> **Exercise brief**: Your answer must be a single number: how many lines in the records include the word "AlgebraicGeometry".

> **Given information**:
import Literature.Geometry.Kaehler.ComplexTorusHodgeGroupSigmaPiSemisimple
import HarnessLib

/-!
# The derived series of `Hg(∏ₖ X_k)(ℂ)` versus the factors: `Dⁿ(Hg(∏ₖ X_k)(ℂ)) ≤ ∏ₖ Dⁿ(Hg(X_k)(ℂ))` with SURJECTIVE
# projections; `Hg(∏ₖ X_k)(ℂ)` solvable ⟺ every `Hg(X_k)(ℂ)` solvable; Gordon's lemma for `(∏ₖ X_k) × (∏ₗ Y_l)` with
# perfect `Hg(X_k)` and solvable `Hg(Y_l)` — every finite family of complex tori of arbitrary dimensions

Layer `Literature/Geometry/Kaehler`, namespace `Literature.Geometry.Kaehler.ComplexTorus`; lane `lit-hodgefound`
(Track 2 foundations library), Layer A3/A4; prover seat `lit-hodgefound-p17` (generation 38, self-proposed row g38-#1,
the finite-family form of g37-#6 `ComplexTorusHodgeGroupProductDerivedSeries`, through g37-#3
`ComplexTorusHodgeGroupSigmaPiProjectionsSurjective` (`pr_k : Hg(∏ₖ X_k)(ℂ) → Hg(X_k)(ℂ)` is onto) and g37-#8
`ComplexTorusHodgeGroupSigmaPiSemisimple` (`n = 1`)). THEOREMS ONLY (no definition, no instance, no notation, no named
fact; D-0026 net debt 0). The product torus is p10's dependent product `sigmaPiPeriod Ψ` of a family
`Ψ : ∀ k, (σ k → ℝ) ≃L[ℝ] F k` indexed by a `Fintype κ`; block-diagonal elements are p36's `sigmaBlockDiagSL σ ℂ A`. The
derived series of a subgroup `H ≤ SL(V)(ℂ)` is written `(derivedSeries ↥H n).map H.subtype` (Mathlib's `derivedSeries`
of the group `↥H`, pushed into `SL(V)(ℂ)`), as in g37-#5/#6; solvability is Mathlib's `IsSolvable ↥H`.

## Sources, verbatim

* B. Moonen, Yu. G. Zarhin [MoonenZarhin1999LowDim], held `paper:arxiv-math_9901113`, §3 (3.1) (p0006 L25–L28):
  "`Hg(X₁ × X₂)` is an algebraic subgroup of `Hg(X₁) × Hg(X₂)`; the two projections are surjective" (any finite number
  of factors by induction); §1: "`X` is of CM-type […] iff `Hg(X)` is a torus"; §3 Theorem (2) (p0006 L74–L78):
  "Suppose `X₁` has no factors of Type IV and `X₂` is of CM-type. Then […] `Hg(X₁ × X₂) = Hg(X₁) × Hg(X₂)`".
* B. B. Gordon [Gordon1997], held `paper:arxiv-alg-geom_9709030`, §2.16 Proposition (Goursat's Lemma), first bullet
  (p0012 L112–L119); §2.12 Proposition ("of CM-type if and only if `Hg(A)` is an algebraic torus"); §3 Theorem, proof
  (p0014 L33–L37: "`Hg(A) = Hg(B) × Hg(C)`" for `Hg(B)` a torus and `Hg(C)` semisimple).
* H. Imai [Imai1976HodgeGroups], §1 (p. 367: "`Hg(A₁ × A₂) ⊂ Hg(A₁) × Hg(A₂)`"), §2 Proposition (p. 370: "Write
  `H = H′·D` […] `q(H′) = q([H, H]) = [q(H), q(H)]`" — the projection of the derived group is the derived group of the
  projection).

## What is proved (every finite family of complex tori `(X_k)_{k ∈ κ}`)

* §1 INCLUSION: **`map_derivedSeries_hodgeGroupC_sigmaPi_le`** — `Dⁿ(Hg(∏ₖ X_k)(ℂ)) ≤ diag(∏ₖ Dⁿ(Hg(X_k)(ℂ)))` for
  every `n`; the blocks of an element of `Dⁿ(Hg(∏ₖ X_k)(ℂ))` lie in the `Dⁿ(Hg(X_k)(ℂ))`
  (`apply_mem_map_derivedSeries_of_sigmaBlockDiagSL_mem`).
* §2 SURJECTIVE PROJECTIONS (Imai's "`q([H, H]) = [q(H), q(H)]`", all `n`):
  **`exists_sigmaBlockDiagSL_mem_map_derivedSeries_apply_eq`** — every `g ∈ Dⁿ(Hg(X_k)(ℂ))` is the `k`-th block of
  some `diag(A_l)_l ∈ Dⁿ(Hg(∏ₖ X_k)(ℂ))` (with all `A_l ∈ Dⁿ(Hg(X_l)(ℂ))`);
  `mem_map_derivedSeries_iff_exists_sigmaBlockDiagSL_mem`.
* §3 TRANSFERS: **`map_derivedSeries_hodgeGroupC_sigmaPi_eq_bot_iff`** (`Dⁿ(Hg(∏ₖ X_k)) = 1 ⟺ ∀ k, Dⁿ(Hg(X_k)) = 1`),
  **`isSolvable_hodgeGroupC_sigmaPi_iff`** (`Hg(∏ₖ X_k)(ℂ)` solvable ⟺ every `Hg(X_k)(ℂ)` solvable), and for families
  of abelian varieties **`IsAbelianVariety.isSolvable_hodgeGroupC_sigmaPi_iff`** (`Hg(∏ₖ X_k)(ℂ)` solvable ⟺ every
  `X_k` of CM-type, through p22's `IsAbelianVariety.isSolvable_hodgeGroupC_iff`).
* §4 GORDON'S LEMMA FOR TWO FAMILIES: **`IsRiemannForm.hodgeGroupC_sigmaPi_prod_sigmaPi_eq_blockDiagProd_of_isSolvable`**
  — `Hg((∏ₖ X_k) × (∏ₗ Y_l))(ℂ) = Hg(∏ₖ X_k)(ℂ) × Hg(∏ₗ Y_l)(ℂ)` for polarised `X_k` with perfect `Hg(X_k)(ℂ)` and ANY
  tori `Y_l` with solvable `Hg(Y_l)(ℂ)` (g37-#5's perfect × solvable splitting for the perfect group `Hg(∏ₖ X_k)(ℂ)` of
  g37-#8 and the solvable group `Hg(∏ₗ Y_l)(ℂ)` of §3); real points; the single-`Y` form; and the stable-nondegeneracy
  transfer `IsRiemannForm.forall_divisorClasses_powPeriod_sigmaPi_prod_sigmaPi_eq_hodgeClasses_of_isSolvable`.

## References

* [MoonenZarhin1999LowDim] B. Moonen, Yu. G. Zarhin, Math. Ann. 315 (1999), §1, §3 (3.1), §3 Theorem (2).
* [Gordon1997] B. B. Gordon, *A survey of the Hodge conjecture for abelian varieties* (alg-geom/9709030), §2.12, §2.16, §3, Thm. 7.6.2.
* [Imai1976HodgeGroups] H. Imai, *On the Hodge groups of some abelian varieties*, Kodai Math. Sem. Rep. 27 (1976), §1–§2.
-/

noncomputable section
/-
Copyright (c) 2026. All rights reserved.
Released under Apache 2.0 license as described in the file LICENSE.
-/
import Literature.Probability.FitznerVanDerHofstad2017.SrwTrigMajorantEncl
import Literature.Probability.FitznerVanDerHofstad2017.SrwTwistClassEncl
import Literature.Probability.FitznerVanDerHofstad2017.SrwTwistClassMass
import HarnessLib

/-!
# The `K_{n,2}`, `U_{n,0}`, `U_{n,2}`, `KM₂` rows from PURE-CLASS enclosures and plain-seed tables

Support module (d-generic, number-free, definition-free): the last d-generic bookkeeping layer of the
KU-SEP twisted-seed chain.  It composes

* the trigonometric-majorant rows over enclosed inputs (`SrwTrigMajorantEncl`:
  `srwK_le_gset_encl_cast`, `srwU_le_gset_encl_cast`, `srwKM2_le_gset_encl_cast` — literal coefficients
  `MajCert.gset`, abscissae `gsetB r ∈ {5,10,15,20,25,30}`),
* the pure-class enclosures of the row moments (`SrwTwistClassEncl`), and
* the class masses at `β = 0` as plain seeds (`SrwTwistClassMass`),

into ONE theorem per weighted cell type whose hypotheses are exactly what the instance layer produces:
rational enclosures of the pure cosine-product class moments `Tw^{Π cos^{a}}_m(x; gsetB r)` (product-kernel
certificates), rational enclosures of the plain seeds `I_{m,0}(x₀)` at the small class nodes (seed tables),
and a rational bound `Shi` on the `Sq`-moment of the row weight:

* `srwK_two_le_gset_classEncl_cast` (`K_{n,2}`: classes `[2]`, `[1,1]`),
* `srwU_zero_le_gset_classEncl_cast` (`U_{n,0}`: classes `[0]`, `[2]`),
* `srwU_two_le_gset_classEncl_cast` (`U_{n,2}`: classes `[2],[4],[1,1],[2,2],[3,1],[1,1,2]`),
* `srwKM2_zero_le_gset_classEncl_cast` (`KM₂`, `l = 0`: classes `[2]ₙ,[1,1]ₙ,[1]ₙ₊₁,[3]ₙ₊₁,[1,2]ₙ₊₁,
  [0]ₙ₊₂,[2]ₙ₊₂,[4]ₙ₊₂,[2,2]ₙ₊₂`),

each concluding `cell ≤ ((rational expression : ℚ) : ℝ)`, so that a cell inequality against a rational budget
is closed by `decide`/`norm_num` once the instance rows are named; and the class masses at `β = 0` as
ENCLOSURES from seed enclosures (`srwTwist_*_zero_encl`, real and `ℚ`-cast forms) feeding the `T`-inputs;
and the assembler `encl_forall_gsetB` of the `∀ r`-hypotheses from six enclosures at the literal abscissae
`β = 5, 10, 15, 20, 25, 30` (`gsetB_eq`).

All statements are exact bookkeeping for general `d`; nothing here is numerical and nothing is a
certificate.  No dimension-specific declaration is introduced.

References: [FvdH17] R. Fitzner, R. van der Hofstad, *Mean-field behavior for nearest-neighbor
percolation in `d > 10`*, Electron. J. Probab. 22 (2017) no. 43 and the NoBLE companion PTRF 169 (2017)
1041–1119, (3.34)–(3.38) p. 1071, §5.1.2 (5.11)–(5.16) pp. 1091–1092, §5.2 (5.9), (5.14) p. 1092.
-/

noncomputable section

* * *

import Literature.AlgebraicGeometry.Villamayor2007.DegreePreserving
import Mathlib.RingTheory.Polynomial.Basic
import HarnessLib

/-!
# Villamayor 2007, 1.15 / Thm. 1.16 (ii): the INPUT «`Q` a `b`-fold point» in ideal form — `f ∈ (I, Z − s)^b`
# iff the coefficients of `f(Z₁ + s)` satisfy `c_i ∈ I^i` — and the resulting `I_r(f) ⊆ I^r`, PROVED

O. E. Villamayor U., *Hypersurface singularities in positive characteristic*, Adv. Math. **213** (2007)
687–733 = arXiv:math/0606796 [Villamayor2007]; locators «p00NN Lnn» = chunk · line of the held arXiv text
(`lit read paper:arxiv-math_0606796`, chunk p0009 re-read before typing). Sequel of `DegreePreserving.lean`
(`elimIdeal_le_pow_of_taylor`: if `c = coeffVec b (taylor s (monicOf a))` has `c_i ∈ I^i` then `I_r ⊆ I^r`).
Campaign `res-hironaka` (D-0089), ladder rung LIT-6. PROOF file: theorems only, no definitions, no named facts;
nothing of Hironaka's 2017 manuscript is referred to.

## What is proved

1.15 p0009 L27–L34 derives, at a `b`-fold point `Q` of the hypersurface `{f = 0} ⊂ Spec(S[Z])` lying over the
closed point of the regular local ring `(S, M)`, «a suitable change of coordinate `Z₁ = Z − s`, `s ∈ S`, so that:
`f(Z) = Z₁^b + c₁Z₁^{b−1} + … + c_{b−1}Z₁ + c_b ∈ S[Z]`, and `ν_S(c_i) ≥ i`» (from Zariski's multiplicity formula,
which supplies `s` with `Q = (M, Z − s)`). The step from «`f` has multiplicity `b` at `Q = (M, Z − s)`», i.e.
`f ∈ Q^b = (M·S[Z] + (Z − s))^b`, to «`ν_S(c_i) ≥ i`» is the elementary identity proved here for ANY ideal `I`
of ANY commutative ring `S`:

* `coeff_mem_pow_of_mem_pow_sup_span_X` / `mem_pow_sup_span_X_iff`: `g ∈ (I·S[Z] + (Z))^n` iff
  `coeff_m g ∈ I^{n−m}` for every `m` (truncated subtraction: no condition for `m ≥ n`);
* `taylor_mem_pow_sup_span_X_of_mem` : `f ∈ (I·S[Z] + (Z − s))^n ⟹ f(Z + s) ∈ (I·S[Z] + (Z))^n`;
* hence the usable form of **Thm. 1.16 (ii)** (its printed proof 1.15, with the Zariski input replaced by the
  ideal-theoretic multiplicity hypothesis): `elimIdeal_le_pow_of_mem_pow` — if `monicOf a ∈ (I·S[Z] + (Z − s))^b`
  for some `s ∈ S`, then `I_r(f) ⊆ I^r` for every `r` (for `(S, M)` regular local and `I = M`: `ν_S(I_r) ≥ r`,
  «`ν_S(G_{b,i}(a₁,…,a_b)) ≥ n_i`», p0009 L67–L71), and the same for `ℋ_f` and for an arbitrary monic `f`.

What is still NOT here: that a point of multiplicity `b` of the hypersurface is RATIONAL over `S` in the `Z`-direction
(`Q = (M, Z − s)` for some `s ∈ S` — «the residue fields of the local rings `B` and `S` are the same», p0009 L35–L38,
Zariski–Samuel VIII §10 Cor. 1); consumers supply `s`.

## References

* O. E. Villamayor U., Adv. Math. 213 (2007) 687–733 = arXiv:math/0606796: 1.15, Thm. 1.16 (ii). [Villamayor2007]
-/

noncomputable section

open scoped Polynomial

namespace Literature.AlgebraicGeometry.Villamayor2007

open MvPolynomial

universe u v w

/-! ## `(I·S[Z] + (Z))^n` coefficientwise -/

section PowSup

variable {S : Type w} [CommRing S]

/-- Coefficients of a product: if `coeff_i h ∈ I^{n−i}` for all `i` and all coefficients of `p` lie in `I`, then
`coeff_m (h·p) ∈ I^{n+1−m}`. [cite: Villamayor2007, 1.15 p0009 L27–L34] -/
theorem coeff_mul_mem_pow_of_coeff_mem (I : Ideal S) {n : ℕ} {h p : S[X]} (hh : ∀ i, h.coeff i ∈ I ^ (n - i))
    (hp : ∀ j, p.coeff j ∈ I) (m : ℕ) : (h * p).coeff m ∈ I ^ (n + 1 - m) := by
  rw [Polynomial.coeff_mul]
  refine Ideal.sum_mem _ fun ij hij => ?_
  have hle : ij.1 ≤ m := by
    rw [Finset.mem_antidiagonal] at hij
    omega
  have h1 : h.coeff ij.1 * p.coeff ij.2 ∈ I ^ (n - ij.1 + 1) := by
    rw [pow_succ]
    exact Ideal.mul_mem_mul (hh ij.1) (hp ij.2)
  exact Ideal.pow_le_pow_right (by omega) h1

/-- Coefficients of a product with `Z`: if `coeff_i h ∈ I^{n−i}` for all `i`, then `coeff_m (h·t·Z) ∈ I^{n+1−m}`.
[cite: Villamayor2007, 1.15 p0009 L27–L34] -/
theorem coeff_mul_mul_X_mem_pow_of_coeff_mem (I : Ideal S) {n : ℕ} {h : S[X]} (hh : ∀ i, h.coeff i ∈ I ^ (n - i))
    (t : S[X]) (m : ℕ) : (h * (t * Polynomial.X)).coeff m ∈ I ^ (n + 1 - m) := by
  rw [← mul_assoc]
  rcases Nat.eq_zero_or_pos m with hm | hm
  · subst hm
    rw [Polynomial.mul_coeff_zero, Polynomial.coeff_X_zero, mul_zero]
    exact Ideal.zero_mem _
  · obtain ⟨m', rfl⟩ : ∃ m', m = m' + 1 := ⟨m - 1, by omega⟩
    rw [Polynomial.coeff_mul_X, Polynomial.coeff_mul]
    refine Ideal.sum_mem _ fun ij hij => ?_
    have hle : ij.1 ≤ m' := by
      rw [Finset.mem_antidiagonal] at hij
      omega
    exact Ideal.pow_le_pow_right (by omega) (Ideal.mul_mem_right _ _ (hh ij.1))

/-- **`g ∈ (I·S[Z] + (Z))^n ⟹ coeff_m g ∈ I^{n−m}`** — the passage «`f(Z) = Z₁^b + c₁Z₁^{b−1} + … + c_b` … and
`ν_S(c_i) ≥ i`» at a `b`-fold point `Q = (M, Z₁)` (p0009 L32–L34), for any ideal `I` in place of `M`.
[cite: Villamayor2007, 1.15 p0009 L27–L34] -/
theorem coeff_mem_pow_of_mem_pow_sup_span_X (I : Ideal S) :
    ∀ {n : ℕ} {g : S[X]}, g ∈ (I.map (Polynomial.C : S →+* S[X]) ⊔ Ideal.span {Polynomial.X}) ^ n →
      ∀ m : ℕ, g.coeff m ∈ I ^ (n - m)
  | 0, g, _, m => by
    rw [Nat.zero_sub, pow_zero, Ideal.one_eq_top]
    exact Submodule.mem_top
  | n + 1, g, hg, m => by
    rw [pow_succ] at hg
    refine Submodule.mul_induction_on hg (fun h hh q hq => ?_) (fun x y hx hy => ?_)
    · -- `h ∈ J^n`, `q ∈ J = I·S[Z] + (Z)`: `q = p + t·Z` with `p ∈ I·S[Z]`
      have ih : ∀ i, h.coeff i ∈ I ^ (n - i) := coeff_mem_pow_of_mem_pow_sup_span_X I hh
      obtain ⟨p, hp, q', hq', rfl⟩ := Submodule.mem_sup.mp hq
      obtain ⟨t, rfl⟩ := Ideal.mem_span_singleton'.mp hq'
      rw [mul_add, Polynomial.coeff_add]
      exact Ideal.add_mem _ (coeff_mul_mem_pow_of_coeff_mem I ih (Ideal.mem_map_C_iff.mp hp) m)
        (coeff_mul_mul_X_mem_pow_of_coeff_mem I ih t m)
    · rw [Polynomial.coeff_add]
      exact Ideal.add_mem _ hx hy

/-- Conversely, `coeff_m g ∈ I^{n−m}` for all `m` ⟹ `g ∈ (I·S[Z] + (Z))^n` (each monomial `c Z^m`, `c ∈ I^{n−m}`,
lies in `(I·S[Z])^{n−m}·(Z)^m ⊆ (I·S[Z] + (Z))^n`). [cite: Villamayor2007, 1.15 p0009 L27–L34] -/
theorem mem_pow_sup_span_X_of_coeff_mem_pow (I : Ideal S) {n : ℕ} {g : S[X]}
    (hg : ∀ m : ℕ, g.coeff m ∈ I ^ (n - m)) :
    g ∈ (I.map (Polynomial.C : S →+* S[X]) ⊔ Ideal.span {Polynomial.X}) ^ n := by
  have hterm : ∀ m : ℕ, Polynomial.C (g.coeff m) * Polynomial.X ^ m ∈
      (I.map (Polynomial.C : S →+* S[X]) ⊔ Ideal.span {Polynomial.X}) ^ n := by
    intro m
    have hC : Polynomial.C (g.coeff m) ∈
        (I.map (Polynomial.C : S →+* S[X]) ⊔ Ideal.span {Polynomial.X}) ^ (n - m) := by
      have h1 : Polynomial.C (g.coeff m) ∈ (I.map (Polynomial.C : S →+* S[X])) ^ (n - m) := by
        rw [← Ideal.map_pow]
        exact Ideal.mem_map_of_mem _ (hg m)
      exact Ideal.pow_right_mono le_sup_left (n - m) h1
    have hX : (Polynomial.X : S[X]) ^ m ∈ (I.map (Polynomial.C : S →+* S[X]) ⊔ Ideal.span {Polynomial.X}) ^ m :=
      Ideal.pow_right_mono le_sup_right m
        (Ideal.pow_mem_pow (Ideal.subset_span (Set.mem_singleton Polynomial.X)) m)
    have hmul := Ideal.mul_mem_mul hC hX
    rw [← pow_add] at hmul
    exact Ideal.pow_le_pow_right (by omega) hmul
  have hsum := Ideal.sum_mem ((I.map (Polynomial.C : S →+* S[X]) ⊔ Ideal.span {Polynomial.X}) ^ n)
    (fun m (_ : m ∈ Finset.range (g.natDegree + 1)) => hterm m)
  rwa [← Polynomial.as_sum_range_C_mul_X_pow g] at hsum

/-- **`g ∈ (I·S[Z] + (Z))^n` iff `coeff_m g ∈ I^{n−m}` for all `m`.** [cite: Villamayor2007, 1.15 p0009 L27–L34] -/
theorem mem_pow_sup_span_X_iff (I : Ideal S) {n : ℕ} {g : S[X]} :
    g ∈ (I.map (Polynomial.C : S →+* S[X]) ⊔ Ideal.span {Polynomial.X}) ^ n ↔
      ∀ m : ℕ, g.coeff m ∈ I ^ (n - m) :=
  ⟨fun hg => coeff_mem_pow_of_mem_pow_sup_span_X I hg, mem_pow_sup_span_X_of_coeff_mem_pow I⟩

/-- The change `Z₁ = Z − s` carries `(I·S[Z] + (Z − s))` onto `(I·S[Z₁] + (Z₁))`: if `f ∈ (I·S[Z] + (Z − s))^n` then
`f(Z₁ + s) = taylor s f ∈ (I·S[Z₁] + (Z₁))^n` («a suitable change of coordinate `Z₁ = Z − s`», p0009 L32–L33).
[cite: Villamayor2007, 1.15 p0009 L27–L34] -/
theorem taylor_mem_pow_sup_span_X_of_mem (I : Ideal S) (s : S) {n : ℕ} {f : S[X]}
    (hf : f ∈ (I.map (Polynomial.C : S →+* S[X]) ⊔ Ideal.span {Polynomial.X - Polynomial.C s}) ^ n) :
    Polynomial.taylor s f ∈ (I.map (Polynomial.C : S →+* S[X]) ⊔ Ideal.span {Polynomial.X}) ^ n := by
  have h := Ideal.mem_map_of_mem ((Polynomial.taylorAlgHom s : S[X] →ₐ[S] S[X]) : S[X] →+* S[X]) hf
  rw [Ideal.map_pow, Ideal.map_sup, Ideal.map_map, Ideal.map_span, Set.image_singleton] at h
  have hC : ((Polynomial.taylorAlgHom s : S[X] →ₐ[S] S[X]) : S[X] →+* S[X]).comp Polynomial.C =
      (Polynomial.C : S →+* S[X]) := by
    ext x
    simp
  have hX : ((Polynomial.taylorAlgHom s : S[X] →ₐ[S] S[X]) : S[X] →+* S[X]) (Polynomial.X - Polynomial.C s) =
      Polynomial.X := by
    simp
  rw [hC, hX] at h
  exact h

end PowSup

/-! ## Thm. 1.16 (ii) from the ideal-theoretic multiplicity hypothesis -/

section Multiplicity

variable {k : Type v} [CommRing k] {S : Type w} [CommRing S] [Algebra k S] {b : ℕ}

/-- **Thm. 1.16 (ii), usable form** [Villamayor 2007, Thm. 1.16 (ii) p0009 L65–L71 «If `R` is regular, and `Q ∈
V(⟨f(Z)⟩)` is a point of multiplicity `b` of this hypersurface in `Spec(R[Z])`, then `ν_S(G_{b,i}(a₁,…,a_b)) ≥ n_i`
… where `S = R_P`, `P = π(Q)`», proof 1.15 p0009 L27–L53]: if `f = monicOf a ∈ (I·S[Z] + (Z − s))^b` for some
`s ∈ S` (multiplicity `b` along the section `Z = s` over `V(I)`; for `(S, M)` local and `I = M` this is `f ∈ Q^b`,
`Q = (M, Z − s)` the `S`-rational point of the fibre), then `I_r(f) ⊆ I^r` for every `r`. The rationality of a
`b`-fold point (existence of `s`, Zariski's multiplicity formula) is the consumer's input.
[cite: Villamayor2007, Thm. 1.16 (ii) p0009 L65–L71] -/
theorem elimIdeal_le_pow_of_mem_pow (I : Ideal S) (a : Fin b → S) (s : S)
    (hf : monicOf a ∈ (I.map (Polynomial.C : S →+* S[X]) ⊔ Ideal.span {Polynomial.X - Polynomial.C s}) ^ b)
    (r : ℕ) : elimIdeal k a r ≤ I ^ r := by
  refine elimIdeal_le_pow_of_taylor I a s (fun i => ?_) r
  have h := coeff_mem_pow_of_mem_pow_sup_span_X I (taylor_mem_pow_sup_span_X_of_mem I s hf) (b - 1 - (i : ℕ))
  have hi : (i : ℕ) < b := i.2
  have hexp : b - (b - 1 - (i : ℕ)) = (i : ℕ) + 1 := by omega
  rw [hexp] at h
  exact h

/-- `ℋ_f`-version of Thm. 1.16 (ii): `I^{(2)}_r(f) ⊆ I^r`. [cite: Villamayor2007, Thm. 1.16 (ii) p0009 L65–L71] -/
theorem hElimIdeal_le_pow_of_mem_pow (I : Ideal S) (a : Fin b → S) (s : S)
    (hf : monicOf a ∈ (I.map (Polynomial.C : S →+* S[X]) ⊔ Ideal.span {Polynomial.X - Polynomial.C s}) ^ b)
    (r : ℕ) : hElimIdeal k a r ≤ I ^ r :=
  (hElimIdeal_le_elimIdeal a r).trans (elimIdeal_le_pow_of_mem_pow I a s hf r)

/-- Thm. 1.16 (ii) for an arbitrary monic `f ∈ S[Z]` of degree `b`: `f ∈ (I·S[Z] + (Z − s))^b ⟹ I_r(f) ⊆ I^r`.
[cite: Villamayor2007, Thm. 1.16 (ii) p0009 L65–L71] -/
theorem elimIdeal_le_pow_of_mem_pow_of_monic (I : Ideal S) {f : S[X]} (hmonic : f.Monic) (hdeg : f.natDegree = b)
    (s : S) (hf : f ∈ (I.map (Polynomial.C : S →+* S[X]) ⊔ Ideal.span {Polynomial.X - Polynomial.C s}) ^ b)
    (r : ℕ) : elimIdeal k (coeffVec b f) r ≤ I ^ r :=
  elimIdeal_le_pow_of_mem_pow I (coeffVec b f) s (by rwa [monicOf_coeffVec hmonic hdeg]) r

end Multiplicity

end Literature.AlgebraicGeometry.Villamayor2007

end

...

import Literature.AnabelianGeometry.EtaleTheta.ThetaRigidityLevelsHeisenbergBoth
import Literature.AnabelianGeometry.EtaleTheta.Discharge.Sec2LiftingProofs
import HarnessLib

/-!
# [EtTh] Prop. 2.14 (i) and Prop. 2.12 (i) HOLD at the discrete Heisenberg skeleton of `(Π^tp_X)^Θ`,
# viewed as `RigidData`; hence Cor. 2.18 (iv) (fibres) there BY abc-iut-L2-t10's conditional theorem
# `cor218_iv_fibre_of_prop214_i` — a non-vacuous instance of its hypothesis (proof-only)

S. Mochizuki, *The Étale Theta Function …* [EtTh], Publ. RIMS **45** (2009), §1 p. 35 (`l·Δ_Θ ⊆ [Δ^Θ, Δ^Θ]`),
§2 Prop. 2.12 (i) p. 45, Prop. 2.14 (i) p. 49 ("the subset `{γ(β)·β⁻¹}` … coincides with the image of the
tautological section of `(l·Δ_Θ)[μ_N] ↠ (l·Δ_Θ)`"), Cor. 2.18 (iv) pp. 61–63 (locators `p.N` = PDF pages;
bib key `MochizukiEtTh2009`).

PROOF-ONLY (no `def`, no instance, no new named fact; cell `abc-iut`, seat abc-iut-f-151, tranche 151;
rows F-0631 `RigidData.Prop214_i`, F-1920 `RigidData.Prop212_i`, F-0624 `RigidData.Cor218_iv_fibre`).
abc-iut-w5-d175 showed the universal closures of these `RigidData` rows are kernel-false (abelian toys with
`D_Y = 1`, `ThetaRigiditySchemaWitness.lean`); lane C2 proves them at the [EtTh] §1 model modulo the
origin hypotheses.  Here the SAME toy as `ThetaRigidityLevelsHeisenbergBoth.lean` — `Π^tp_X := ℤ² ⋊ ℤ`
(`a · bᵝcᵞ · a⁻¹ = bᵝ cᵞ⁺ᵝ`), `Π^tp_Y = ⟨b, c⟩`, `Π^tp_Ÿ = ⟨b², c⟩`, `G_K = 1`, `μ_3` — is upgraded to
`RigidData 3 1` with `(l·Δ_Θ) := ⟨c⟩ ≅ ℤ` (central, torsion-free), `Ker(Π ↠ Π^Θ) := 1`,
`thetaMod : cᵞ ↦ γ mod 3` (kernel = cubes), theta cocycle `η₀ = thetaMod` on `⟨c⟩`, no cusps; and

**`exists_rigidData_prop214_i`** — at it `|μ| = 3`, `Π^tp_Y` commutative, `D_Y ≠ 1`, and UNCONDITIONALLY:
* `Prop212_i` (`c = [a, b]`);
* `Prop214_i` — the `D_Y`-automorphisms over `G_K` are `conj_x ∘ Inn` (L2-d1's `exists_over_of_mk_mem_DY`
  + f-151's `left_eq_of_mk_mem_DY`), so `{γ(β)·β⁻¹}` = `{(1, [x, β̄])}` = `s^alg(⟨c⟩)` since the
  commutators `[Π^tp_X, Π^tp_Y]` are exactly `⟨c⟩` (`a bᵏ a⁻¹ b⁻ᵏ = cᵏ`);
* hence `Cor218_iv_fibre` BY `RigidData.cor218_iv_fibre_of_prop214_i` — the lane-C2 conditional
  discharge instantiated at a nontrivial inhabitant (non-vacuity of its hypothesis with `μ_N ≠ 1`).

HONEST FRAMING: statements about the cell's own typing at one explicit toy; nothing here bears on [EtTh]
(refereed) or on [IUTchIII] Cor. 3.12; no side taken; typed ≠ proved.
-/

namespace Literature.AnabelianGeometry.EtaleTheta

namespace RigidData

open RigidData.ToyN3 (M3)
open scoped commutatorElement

> **Task answer**: 3